* **Data to examine**:
*-*-*

import Summits.ABC.StewartYu.PadicG3VbHalfLine
import Summits.ABC.StewartYu.PadicG3ExpLineP
import Summits.ABC.StewartYu.PadicG3CountRb
import HarnessLib

/-!
# Cell abc-stewartyu, crux `Y07Odd` (stmt-ABC-19658), `m = 0` branch: THE INEQUALITY PACK `IneqPackR₃` at `P.schedVb 1` from the stub context
# (= the registered stub `stub_ineqsV` of the skeleton `Lines/gen3-slab-odd.lean`, all hypotheses verbatim)

`Summits/ABC/StewartYu/PadicG3VbPack.lean` — cell `abc-stewartyu` (seat p3-g7).  Theorems only, no named fact.
`ineqPackR₃_schedVb_one`: under the crux context (odd `p`, a Gen-3 datum `S` of rank `n ≥ 2`, heights `h(αⱼ) ≤ Vⱼ`, `1 ≤ Vⱼ ≤ Vmax`,
`log max(3,|bⱼ|) ≤ W`, `1 ≤ W`, the NEGATED BOUND with constant `(2^100)ⁿ`, and a parameter record `P` with `P.p = p`, `A = V`, `Amax ≤ Vmax`,
`Amax ≤ 2ⁿ∏V`, `W`, `Nq = K`, `K₀ = p − 1`, `θ₀ = ½`, `m = 0`): `∃ b, 1 ≤ b ∧ S.IneqPackR₃ (P.schedVb b)` — at `b := 1`: (B1) = lp-1's
`startCountR₂_schedVb_one`; the order `U := E·log p` with `‖Λ/b_{j₀}‖ ≤ (p^E)⁻¹`, `8·2ⁿ·Zp + CondFloorV n ≤ E·log p` = p2's `expLine_V` (on p1's
`headline_V100_div_log_lit`); the three k-step families = `kstep_line_Vb`; the half-step family = `half_line_Vb`.

References: Yu. V. Nesterenko, LNM 1819 (2003) Prop. 4.1, §4; K. Yu, Acta Math. 211 (2013) §3, §7.
-/

noncomputable section

open Finset Real
open Literature.NumberTheory.Transcendental
open Literature.NumberTheory.Transcendental.PadicCW77 (condExp)
open Literature.NumberTheory.Transcendental.CW77.Setup (Tau tauNorm)

namespace Summit.ABC.StewartYu

namespace G3Setup

variable {p : ℕ} [Fact p.Prime] (S : G3Setup p)

set_option maxHeartbeats 400000 in
/-- **THE `m = 0` INEQUALITY PACK** (registered stub `stub_ineqsV` of crux `Y07Odd`, hypotheses verbatim).
[cite: Nesterenko2003, Prop 4.1, Lemma 4.3, §4.3; shape only] -/
theorem ineqPackR₃_schedVb_one (hn2 : 2 ≤ S.n) (V : Fin S.n → ℝ) (Vmax W : ℝ)
    (hV : ∀ j, Height.logHeight₁ (S.α j) ≤ V j) (hV1 : ∀ j, 1 ≤ V j)
    (hWb : ∀ j, Real.log (max 3 (|S.b j| : ℝ)) ≤ W)
    (hU : ¬ (padicValRat p (∏ j, S.α j ^ S.b j - 1) : ℝ) * Real.log p ≤
        ((2 : ℝ) ^ 100) ^ S.n * ((p : ℝ) / Real.log p) * (∏ j, V j) * (W + Real.log p + Real.log (2 * Vmax)))
    (P : PadicG3Par S.n) (hPp : P.p = p) (hPA : P.A = V) (hAmaxV : P.Amax ≤ Vmax) (hAmaxPr : P.Amax ≤ 2 ^ S.n * ∏ j, V j)
    (hPW : P.W = W) (hNq : P.Nq = P.K) (hK₀ : P.K₀ = p - 1) (hθ : P.θ₀ = 1 / 2) (hm : P.m = 0) :
    ∃ b : ℝ, 1 ≤ b ∧ S.IneqPackR₃ (P.schedVb b) := by
  have hprime : p.Prime := Fact.out
  have hp1 : 1 ≤ p := hprime.one_lt.le
  have hpR : (0 : ℝ) < p := by exact_mod_cast hprime.pos
  -- the record-side hypotheses in `P`'s letters
  have hA1 : ∀ j, 1 ≤ P.A j := fun j => by rw [hPA]; exact hV1 j
  have hαA : ∀ j, Height.logHeight₁ (S.α j) ≤ P.A j := fun j => by rw [hPA]; exact hV j
  have hbW : ∀ j, Real.log (max 3 (|S.b j| : ℝ)) ≤ P.W := fun j => by rw [hPW]; exact hWb j
  have hK₀r : (P.K₀ : ℝ) = P.p - 1 := by
    rw [hK₀, hPp, Nat.cast_sub hp1]; push_cast; ring
  -- the order `U := E·log p`
  obtain ⟨E, _, hΛE, hEU, _⟩ := S.expLine_V hn2 V Vmax W hV1 hWb hU P hPp hPA hAmaxV hAmaxPr hPW hNq hK₀ hθ hm
  have hΛU : ‖S.Λ / (S.b S.j₀ : ℚ_[p])‖ ≤ Real.exp (-((E : ℝ) * Real.log p)) := by
    refine hΛE.trans (le_of_eq ?_)
    rw [Real.exp_neg, Real.exp_nat_mul, Real.exp_log hpR]
  refine ⟨1, le_rfl, S.startCountR₂_schedVb_one P hPp hK₀, ?_, ?_, ?_, ?_⟩
  · -- level-0 k-steps
    intro ν hν x₁ hx τ hτ
    have hτ' : tauNorm τ ≤ S.TordS (P.schedVb 1) 0 0 := by
      have := S.TordS_Vb_le_zero P 1 0 ν; omega
    have hE : P.zerosV 0 ν ≤ P.G * (((2 * S.NS (P.schedVb 1) 0 ν + 1) * S.tS (P.schedVb 1) 0 : ℕ) : ℝ) :=
      P.zerosV_le_gain 0 ν
    exact S.kstep_line_Vb P 1 hPp hm hθ hNq hK₀r hn2 le_rfl hA1 hαA hbW hΛU hEU (Nat.zero_le _) (by omega) hx τ hτ'
      (by omega) le_rfl hE
  · -- Kummer half-steps
    intro lev hlev s₁ _ hs τ hτ
    exact S.half_line_Vb P 1 hPp hm hθ hNq hK₀r hn2 le_rfl hA1 hαA hbW hΛU hEU hlev hs τ hτ
  · -- odd-node k-steps
    intro lev hlev x₁ hx τ hτ
    have hτ' : tauNorm τ ≤ S.TordS (P.schedVb 1) 0 0 := by
      have := S.TordS_Vb_le_zero P 1 (lev + 1) 0; omega
    have hlev' : lev + 1 ≤ P.SdG := hlev
    have hk1 : 1 ≤ 2 * S.NhS (P.schedVb 1) (lev + 1) := by
      rw [S.NhS_Vb P 1]; have := P.one_le_XsV (lev + 1); omega
    have hk : 2 * S.NhS (P.schedVb 1) (lev + 1) ≤ 2 * S.NS (P.schedVb 1) (lev + 1) 0 + 1 := by
      rw [S.NhS_Vb P 1, S.NS_Vb P 1, pow_zero, one_mul]; omega
    have hE : P.zerosV (lev + 1) 0 ≤ P.G * (((2 * S.NhS (P.schedVb 1) (lev + 1)) * S.tS (P.schedVb 1) (lev + 1) : ℕ) : ℝ) := by
      rw [S.NhS_Vb P 1, S.tS_Vb P 1]
      unfold PadicG3Par.zerosV
      push_cast
      ring_nf
      exact le_rfl
    exact S.kstep_line_Vb P 1 hPp hm hθ hNq hK₀r hn2 le_rfl hA1 hαA hbW hΛU hEU hlev' (by omega) hx τ hτ' hk1 hk hE
  · -- symmetric k-steps of the levels ≥ 1
    intro lev hlev ν hν1 hνn x₁ hx τ hτ
    have hτ' : tauNorm τ ≤ S.TordS (P.schedVb 1) 0 0 := by
      have := S.TordS_Vb_le_zero P 1 (lev + 1) ν; omega
    have hlev' : lev + 1 ≤ P.SdG := hlev
    have hE : P.zerosV (lev + 1) ν ≤ P.G * (((2 * S.NS (P.schedVb 1) (lev + 1) ν + 1) * S.tS (P.schedVb 1) (lev + 1) : ℕ) : ℝ) :=
      P.zerosV_le_gain (lev + 1) ν
    exact S.kstep_line_Vb P 1 hPp hm hθ hNq hK₀r hn2 le_rfl hA1 hαA hbW hΛU hEU hlev' (by omega) hx τ hτ'
      (by omega) le_rfl hE

end G3Setup

end Summit.ABC.StewartYu

end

*-*-*

Write down, word for word, the lines above from the one containing "have hpR : (0" through the one containing "rw [hK₀, hPp, Nat.cast_sub", both ends included.

  have hpR : (0 : ℝ) < p := by exact_mod_cast hprime.pos
  -- the record-side hypotheses in `P`'s letters
  have hA1 : ∀ j, 1 ≤ P.A j := fun j => by rw [hPA]; exact hV1 j
  have hαA : ∀ j, Height.logHeight₁ (S.α j) ≤ P.A j := fun j => by rw [hPA]; exact hV j
  have hbW : ∀ j, Real.log (max 3 (|S.b j| : ℝ)) ≤ P.W := fun j => by rw [hPW]; exact hWb j
  have hK₀r : (P.K₀ : ℝ) = P.p - 1 := by
    rw [hK₀, hPp, Nat.cast_sub hp1]; push_cast; ring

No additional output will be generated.